Yes: They hate us. It must be said.”
These words
are from the now infamous “Why Do They Hate Us?” piece by Mona Eltahawy. If
you’re reading this, then you’ve already read her article, and are probably
aware of the Twitterquake that struck earlier today, the after-shocks of which
are still rocking op-ed columns and blogs (like this one) all over.
Having read
the article, I have to say, I wasn’t immediately struck by any bristling anger;
nor did my blood boil. I found a lot of the piece rang true with me, and I
recognized the effects of the “misogynistic hate” Mona describes on my own
life, like the frustration experienced during my youth in Saudi Arabia, where I
wasn’t permitted to drive (FYI, it’s really immoral for a woman to drive. We might
go mental with all the freedom and accidentally commit adultery 28 times in the
first few hours). I didn’t really agree with the core of the article – that men
hate women – and it seems I’m not alone. My main qualm with the piece is that,
in my experience, the men of the Middle East are some of the most loving
towards the gentler sex, a realisation I came to make when moving to Europe and
discovering the objectification of women. Obviously, you can’t live in Saudi
Arabia for a good while without coming across some weirdos, re: my next door
neighbour’s dad beating her and her sister up regularly for absolutely no
reason whatsoever – or the charming security officer who told me to cover my
hair up when I was EIGHT (eight is a really hot age) lest I tempt any of the (married)
men around.
However,
other than these few idiots, who were clearly motivated by something other than
all-permeating hate for the ladies, I’ve never found a man who detests women in
the Middle East. Now, I can admit that I absolutely do not speak for the
experiences of the millions upon millions of Arab women in the world, a good
portion of whom have suffered at the hands of the sexism and chauvinism that
Mona lambasts in her article. This aside, and, keeping in mind I’m no Snape at
Occlumency (ignore if you aren’t a Harry Potter freakaloid), I don’t see the
motives of this men as being grounded in hatred for women.
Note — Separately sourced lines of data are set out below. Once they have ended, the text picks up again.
import Literature.InformationTheory.Entropy.WeakMonotonicityFromRelEntropy
import HarnessLib

/-!
# Concavity of the quantum conditional entropy (Lieb–Ruskai 1973, Theorem 1)

For a bipartite density matrix `ρ_{AB}` the conditional entropy `S(A|B)_ρ = S(ρ_{AB}) − S(ρ_B)`
(`ρ_B = Tr_A ρ_{AB}`) is a CONCAVE function of `ρ_{AB}` [cite: LiebRuskai1973, Theorem 1]
("the function `F(ρ₁₂) = S(ρ₁) − S(ρ₁₂)` is convex on the set of positive trace-class operators")
[cite: NielsenChuang2010, Corollary 11.13 p.521]. Lieb–Ruskai note (§III (A)) that it FOLLOWS from
strong subadditivity (their Theorem 2) applied to the block-diagonal tripartite operator
`ρ₁₂₃ = α ρ₁₂ ⊗ E + β σ₁₂ ⊗ F` with `E, F` orthogonal one-dimensional projections on `ℋ₃`; this is
Nielsen–Chuang's auxiliary classical register `ρ^{AB…X} = Σ_x p_x ρ_x ⊗ |x⟩⟨x|`
[cite: NielsenChuang2010, §11.3.5 eqs. (11.80)–(11.83) p.517; Exercise 11.25 p.522].

We follow exactly that road, on top of the in-tree strong subadditivity
`strongSubadditivity_of_relEntropy_partialTrace_le` (`WeakMonotonicityFromRelEntropy.lean`, itself
from Lindblad's monotonicity `relEntropy_partialTrace_le_holds`):

* `vonNeumannEntropy_blockDiagonal`: `S(⊕_x τ_x) = Σ_x S(τ_x)` — the characteristic polynomial of a
  block-diagonal matrix is the product of those of its blocks and `S` is a sum over its roots
  (`vonNeumannEntropy_eq_sum_roots_charpoly`); this is (11.83) without normalising the blocks;
* `sum_vonNeumannEntropy_sub_traceLeft_le` (the homogeneous form of Lieb–Ruskai's Theorem 1): for
  positive semidefinite blocks `τ_x` on `ℋ_A ⊗ ℋ_B` with `Σ_x Tr τ_x = 1`,
  `Σ_x (S(τ_x) − S(Tr_A τ_x)) ≤ S(Σ_x τ_x) − S(Tr_A Σ_x τ_x)`, by SSA for the classical–quantum state
  `⊕_x τ_x` on `ℋ_A ⊗ ℋ_B ⊗ ℂ^X` whose four marginals are `⊕_x τ_x`, `Σ_x τ_x`, `⊕_x Tr_A τ_x`,
  `Tr_A Σ_x τ_x`; and its twin `sum_vonNeumannEntropy_sub_traceRight_le` (trace out `B`);
* `vonNeumannEntropy_smul`: `S(c ρ) = c S(ρ) + η(c) Tr ρ` (`η(c) = −c log c`, `c ≥ 0`), whence the
  textbook weighted form `Σ_x p_x (S(ρ_x) − S(Tr ρ_x)) ≤ S(ρ̄) − S(Tr ρ̄)`, `ρ̄ = Σ_x p_x ρ_x`
  (`convexComb_vonNeumannEntropy_sub_traceLeft_le` / `…traceRight_le`), and the form used by
  symmetrised SDP relaxations: if every `ρ_x` has a nonnegative conditional entropy then so has their
  average (`vonNeumannEntropy_sub_traceLeft_avg_nonneg` / `…traceRight…`);
* `vonNeumannEntropy_unitary_conj`: `S(U ρ U⋆) = S(ρ)`.

Application (lever family `ent` of `Summits/Ventures/CertifiedManyBodySolver`): the entropy
antecedent `0 ≤ S(ρ_{[1,k]}) − S(ρ_{[1,k−1]})` of a translation-invariant window state survives the
averaging of the window state over a finite symmetry group acting by unitary conjugation
[cite: FawziFawziScalet2024Entropy, Theorem 4.1]. All index types of the bipartite statements live in
`Type` because the strong-subadditivity theorem they rest on quantifies over `Type`.
-/

namespace Literature.InformationTheory.Entropy
/-! ### Matched isotherm ⇒ Binder floor ⇒ non-Gaussian limit -/

/-- The real arithmetic at one block: deficit + domination + matched isotherm give the Binder floor.
With `Sg = Σ_L > 0`, `t = β C/√Sg`, `K = 3Σ_L² - ⟨M_L⁴⟩`, `Z = ⟨e^{tM}⟩ > 0`:
`(Sg t - t³K) Z ≤ T ≤ Nm Z` and `Nm ≤ β C/2 · √Sg` force `1/(2β²C²) ≤ K/Sg²`. [folklore] -/
theorem binder_lower_of_saturation {β C Sg K Z T Nm : ℝ} (hβ : 0 < β) (hC : 0 < C) (hSg : 0 < Sg)
    (hZ : 0 < Z)
    (hdef : (Sg * (β * (C / Real.sqrt Sg)) - (β * (C / Real.sqrt Sg)) ^ 3 * K) * Z ≤ T)
    (hdom : T ≤ Nm * Z) (hiso : Nm ≤ β * C / 2 * Real.sqrt Sg) :
    1 / (2 * β ^ 2 * C ^ 2) ≤ K / Sg ^ 2 := by
  set s : ℝ := Real.sqrt Sg with hs
  have hs0 : 0 < s := Real.sqrt_pos.2 hSg
  have hs2 : s ^ 2 = Sg := Real.sq_sqrt hSg.le
  set t : ℝ := β * (C / s) with ht
  have ht0 : 0 < t := by positivity
  -- cancel `Z`
  have h1 : Sg * t - t ^ 3 * K ≤ Nm := le_of_mul_le_mul_right (hdef.trans hdom) hZ
  -- `Nm ≤ t Sg / 2`
  have h2 : β * C / 2 * s = t * Sg / 2 := by
    rw [ht, ← hs2]; field_simp
  have h3 : Sg * t - t ^ 3 * K ≤ t * Sg / 2 := h1.trans (hiso.trans_eq h2)
  -- hence `Sg / 2 ≤ t² K`
  have h4 : t * (Sg / 2) ≤ t * (t ^ 2 * K) := by nlinarith
  have h5 : Sg / 2 ≤ t ^ 2 * K := le_of_mul_le_mul_left h4 ht0
  -- `t² Sg = β² C²`
  have h6 : t ^ 2 * Sg = β ^ 2 * C ^ 2 := by
    rw [ht, ← hs2]; field_simp
  have hSg2 : 0 < Sg ^ 2 := by positivity
  rw [div_le_div_iff₀ (by positivity) hSg2]
  calc 1 * Sg ^ 2 = 2 * (Sg / 2) * Sg := by ring
    _ ≤ 2 * (t ^ 2 * K) * Sg := by gcongr
    _ = K * (2 * (t ^ 2 * Sg)) := by ring
    _ = K * (2 * β ^ 2 * C ^ 2) := by rw [h6]; ring

/-- **Matched saturation forces a Binder floor**: if, for some `C > 0`, eventually in `L`
`(2L+1)³ · m(β_c, C/√Σ_L) ≤ ½ β_c C √Σ_L`, then eventually `1/(2β_c²C²) ≤ g_L := (3Σ_L² − ⟨M_L⁴⟩)/Σ_L²`
(Lee–Yang deficit S2 `stub_leeYangDeficit` + GKS block-field domination `stub_blockFieldDomination` +
`binder_lower_of_saturation`). [cite: Newman1975, Thm 3] -/
theorem eventually_binder_ge_of_matchedIsotherm {C : ℝ} (hC : 0 < C)
    (hev : ∀ᶠ L : ℕ in atTop,
        (2 * (L : ℝ) + 1) ^ 3 * magnetizationInField 3 (criticalBeta 3)
            (C / Real.sqrt (plusExpect 3 (criticalBeta 3) 0 (fun σ => (∑ x ∈ box 3 L, spinAt x σ) ^ 2))) ≤
          criticalBeta 3 * C / 2 *
            Real.sqrt (plusExpect 3 (criticalBeta 3) 0 (fun σ => (∑ x ∈ box 3 L, spinAt x σ) ^ 2))) :
    ∀ᶠ L : ℕ in atTop,
      1 / (2 * criticalBeta 3 ^ 2 * C ^ 2) ≤
        (3 * (plusExpect 3 (criticalBeta 3) 0 (fun σ => (∑ x ∈ box 3 L, spinAt x σ) ^ 2)) ^ 2 -
              plusExpect 3 (criticalBeta 3) 0 (fun σ => (∑ x ∈ box 3 L, spinAt x σ) ^ 4)) /
            (plusExpect 3 (criticalBeta 3) 0 (fun σ => (∑ x ∈ box 3 L, spinAt x σ) ^ 2)) ^ 2 := by
  have hβ : 0 < criticalBeta 3 := criticalBeta_pos_holds (d := 3) (by norm_num)
  filter_upwards [hev] with L hL
  set Sg : ℝ := plusExpect 3 (criticalBeta 3) 0 (fun σ => (∑ x ∈ box 3 L, spinAt x σ) ^ 2) with hSgdef
  have hSg : 0 < Sg := by
    simpa [hSgdef, Literature.Barriers.CriticalPhenomena.blockVariance,
      Literature.Barriers.CriticalPhenomena.blockSpin] using
      Literature.Barriers.CriticalPhenomena.blockVariance_pos (d := 3) (criticalBeta_nonneg 3) L
  set h : ℝ := C / Real.sqrt Sg with hh
  have hh0 : 0 ≤ h := by positivity
  -- domination at field `h` (tilt `β_c h`)
  have hdom := Summit.CriticalPhenomena.Ising3DConformalLimit.PerfectScreeningCoulombImpliesNontrivial.stub_blockFieldDomination
    L h hh0
  -- deficit at tilt `t = β_c h`
  obtain ⟨hZ, hdefL⟩ := stub_leeYangDeficit L (criticalBeta 3 * h) (by positivity)
  have key := binder_lower_of_saturation (β := criticalBeta 3) (C := C) (Sg := Sg)
    (K := 3 * Sg ^ 2 - plusExpect 3 (criticalBeta 3) 0 (fun σ => (∑ x ∈ box 3 L, spinAt x σ) ^ 4))
    hβ hC hSg hZ (by simpa [hh, mul_assoc] using hdefL) hdom (by simpa [hh] using hL)
  simpa [hSgdef] using key
/-- **THE CHARACTERISATION `(A) → (CollisionRate ↔ T34p)`.**  Under the marginal envelope (A) of the evolved local Gibbs law the crux
`InformationPercolationEngine.CollisionRate` is EQUIVALENT to T34p, the in-`LG`-probability smallness of the time-integrated even tube
statistic `evenTubeTimeStat σ N (Φ N) τ χ g Ξ₁ᴸ r κ` (`N → ∞` after `κ → 0` after `L → ∞` at fixed small `r`, then `r → 0`).
`→`: NEC `evenTubeTimeStatProb_of_marginalEnvelope_of_collisionRate`; `←`: RED′ `collisionRate_of_marginalEnvelope_of_evenTubeTimeStatProb`.
Name and header are those of the registered stub EQV of the skeleton v26. [folklore] -/
theorem stub_collisionRateCoreEquivalence :
    (    ∀ (a₀ θ₀ : T3 → ℝ) (u₀ : T3 → V3), Continuous a₀ → Continuous θ₀ → Continuous u₀ →
      (∀ x, 0 < a₀ x) → (∀ x, 0 < θ₀ x) → ∃ σ₀ : ℝ, 0 < σ₀ ∧ ∀ σ : ℝ, 0 < σ → σ < σ₀ →
      ∀ Φ : (N : ℕ) → HardSphereFlow (Torus.geometry (Fin 3)) (hsDiameter σ N) (N + 1),
      ∀ τ : ℝ, 0 < τ → ∃ C : ℝ, 0 ≤ C ∧ ∃ u : V3, ∃ θ : ℝ, 0 < θ ∧ ∃ N₀ : ℕ, ∀ N : ℕ, N₀ ≤ N →
      ∀ t ∈ Set.Icc (0 : ℝ) τ,
        (∀ i j : Fin (N + 1), i ≠ j → ∀ f : (T3 × V3) × (T3 × V3) → ℝ≥0∞, Measurable f →
          ∫⁻ z, f ((Φ N).flow t z i, (Φ N).flow t z j) ∂(localGibbsLaw σ a₀ u₀ θ₀ N (Φ N)) ≤
            ENNReal.ofReal C * ∫⁻ q, f q ∂(((volume : Measure T3).prod (gaussMeasure u θ)).prod
              ((volume : Measure T3).prod (gaussMeasure u θ)))) ∧
        (∀ i j k : Fin (N + 1), i ≠ j → i ≠ k → j ≠ k → ∀ f : (T3 × V3) × (T3 × V3) × (T3 × V3) → ℝ≥0∞, Measurable f →
          ∫⁻ z, f ((Φ N).flow t z i, (Φ N).flow t z j, (Φ N).flow t z k) ∂(localGibbsLaw σ a₀ u₀ θ₀ N (Φ N)) ≤
            ENNReal.ofReal C * ∫⁻ q, f q ∂(((volume : Measure T3).prod (gaussMeasure u θ)).prod
              (((volume : Measure T3).prod (gaussMeasure u θ)).prod ((volume : Measure T3).prod (gaussMeasure u θ)))))) →
    (CollisionRate ↔
        ∃ η₀ : ℝ, 0 < η₀ ∧ ∀ (a₀ θ₀ : T3 → ℝ) (u₀ : T3 → V3), Continuous a₀ → Continuous θ₀ → Continuous u₀ →
      (∀ x, 0 < a₀ x) → (∀ x, 0 < θ₀ x) → ∃ σ₀ : ℝ, 0 < σ₀ ∧ ∀ σ : ℝ, 0 < σ → σ < σ₀ →
      ∀ Φ : (N : ℕ) → HardSphereFlow (Torus.geometry (Fin 3)) (hsDiameter σ N) (N + 1),
      ∀ τ : ℝ, 0 < τ → ∀ χ : ℝ × T3 → ℝ, Continuous χ → ∀ g : ℝ → ℝ, Continuous g →
      (∀ x, η₀ ≤ x → g x = 0) →
      ∀ η δ : ℝ, 0 < η → 0 < δ → ∃ r₀ : ℝ, 0 < r₀ ∧ ∀ r : ℝ, 0 < r → r < r₀ →
      ∃ L₀ : ℝ, ∀ L : ℝ, L₀ ≤ L → ∃ κ₀ : ℝ, 0 < κ₀ ∧ ∀ κ : ℝ, 0 < κ → κ < κ₀ → ∃ N₀ : ℕ, ∀ N : ℕ, N₀ ≤ N →
        localGibbsLaw σ a₀ u₀ θ₀ N (Φ N)
          {z | η < |evenTubeTimeStat σ N (Φ N) τ χ g (fun q : V3 × V3 × V3 => speedCutoff L ‖q.2.2 - q.2.1‖) r κ z|}
          ≤ ENNReal.ofReal δ) :=
  fun hA => ⟨evenTubeTimeStatProb_of_marginalEnvelope_of_collisionRate hA,
    collisionRate_of_marginalEnvelope_of_evenTubeTimeStatProb hA⟩

/-- **The characterisation from the EXISTING a-priori item** `BGEndpointRigidity.LanfordEnvelopeR` (stmt-AtomisticToContinuum-13677):
`LanfordEnvelopeR → (CollisionRate ↔ T34p)`, through the landed bridge `stub_marginalEnvelopeLG_of_lanfordEnvelopeR`. [folklore] -/
theorem collisionRate_iff_evenTubeTimeStatProb_of_lanfordEnvelopeR
    (hE : Summit.AtomisticToContinuum.HydrodynamicLimit.Theses.BGEndpointRigidity.LanfordEnvelopeR) :
    CollisionRate ↔
        ∃ η₀ : ℝ, 0 < η₀ ∧ ∀ (a₀ θ₀ : T3 → ℝ) (u₀ : T3 → V3), Continuous a₀ → Continuous θ₀ → Continuous u₀ →
      (∀ x, 0 < a₀ x) → (∀ x, 0 < θ₀ x) → ∃ σ₀ : ℝ, 0 < σ₀ ∧ ∀ σ : ℝ, 0 < σ → σ < σ₀ →
      ∀ Φ : (N : ℕ) → HardSphereFlow (Torus.geometry (Fin 3)) (hsDiameter σ N) (N + 1),
      ∀ τ : ℝ, 0 < τ → ∀ χ : ℝ × T3 → ℝ, Continuous χ → ∀ g : ℝ → ℝ, Continuous g →
      (∀ x, η₀ ≤ x → g x = 0) →
      ∀ η δ : ℝ, 0 < η → 0 < δ → ∃ r₀ : ℝ, 0 < r₀ ∧ ∀ r : ℝ, 0 < r → r < r₀ →
      ∃ L₀ : ℝ, ∀ L : ℝ, L₀ ≤ L → ∃ κ₀ : ℝ, 0 < κ₀ ∧ ∀ κ : ℝ, 0 < κ → κ < κ₀ → ∃ N₀ : ℕ, ∀ N : ℕ, N₀ ≤ N →
        localGibbsLaw σ a₀ u₀ θ₀ N (Φ N)
          {z | η < |evenTubeTimeStat σ N (Φ N) τ χ g (fun q : V3 × V3 × V3 => speedCutoff L ‖q.2.2 - q.2.1‖) r κ z|}
          ≤ ENNReal.ofReal δ :=
  stub_collisionRateCoreEquivalence (stub_marginalEnvelopeLG_of_lanfordEnvelopeR hE)

/-- **`CollisionRate ⇐ LanfordEnvelopeR ∧ T34p`** — the net transfer of the line `Sketch` after v26: the crux from the existing
a-priori item stmt-13677 and the kinetic core T34p. [folklore] -/
theorem collisionRate_of_lanfordEnvelopeR_of_evenTubeTimeStatProb
    (hE : Summit.AtomisticToContinuum.HydrodynamicLimit.Theses.BGEndpointRigidity.LanfordEnvelopeR)
    (hT34p :     ∃ η₀ : ℝ, 0 < η₀ ∧ ∀ (a₀ θ₀ : T3 → ℝ) (u₀ : T3 → V3), Continuous a₀ → Continuous θ₀ → Continuous u₀ →
      (∀ x, 0 < a₀ x) → (∀ x, 0 < θ₀ x) → ∃ σ₀ : ℝ, 0 < σ₀ ∧ ∀ σ : ℝ, 0 < σ → σ < σ₀ →
      ∀ Φ : (N : ℕ) → HardSphereFlow (Torus.geometry (Fin 3)) (hsDiameter σ N) (N + 1),
      ∀ τ : ℝ, 0 < τ → ∀ χ : ℝ × T3 → ℝ, Continuous χ → ∀ g : ℝ → ℝ, Continuous g →
      (∀ x, η₀ ≤ x → g x = 0) →
      ∀ η δ : ℝ, 0 < η → 0 < δ → ∃ r₀ : ℝ, 0 < r₀ ∧ ∀ r : ℝ, 0 < r → r < r₀ →
      ∃ L₀ : ℝ, ∀ L : ℝ, L₀ ≤ L → ∃ κ₀ : ℝ, 0 < κ₀ ∧ ∀ κ : ℝ, 0 < κ → κ < κ₀ → ∃ N₀ : ℕ, ∀ N : ℕ, N₀ ≤ N →
        localGibbsLaw σ a₀ u₀ θ₀ N (Φ N)
          {z | η < |evenTubeTimeStat σ N (Φ N) τ χ g (fun q : V3 × V3 × V3 => speedCutoff L ‖q.2.2 - q.2.1‖) r κ z|}
          ≤ ENNReal.ofReal δ) :
    CollisionRate :=
  (collisionRate_iff_evenTubeTimeStatProb_of_lanfordEnvelopeR hE).2 hT34p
I think they have other
things on their mind – the movement to restore the Islam from the Prophet’s
(pbuh) time to Muslim society, the preservation of the status quo – as has been
clearly demonstrated in the ruling regime’s violent oppression of every single
local Arab Spring movement – whatever, but I don’t think it’s hate.
I’m pretty
sure there’s some fear somewhere hidden in there, a fear that I can’t really
make out; but I’m positive that there are some men, higher up in Arab political
circles, who would like to see women sit the eff down over women’s liberty and
the basic human rights they demand. These men won’t hate women though, they’ll
hate the idea of women disrupting the status quo, the way things always were –
“why can’t you be like my mother?” – that type of thing. The old mentality
still exists in our aging politicians’ brains, no matter how hard they try to
hide it. But these are just a few, albeit extraordinarily powerful men, so it’s
certainly not valid to taint all Arab men with the woman-hating brush. I literally
cannot think of a man – whether he be Syrian, Moroccan, Jordanian or Saudi –
that doesn’t love the family matriarch (mother, grandmother, whatever), his
sisters, and all of his female friends to death. I’ve experienced the feeling
of safety when out with male friends in Egypt, who I am positive would let no
harm come to me (let alone hurt me himself) in contrast to the isolation of
some of my friends in Europe, who are caged in by their unwillingness to show
their emotional attachment to female friends, lest they be called “whipped” or
“gay”.
But
whatever, may I just found the good ones, the Arab men that love women and hate
the rare species of brothers who would lay a finger on a girl or box her in
emotionally. I know my dad is a good one, I know my brother will always look
after me, and I know that I am extremely lucky
to have not been one of the women who’s had to suffer emotional, physical or
sexual abuse at the hands of any male. I don’t think it’s a symptom of being an
Arab man that you automatically want to grope a woman or deny her the right to dress
how she likes – after all, aren’t instances of sexual assault massively high in
the Western world, and aren’t women more condemned for what we wear here than
in the Middle East?
I know that
everyone’s experiences are vastly different, that every woman will have her own
opinion on this, but I think it’s especially needed today, of all days, for a
woman who’s been blessed with the caring love and protection of our Arab men,
to stand up for them and say that I don’t
think you hate us!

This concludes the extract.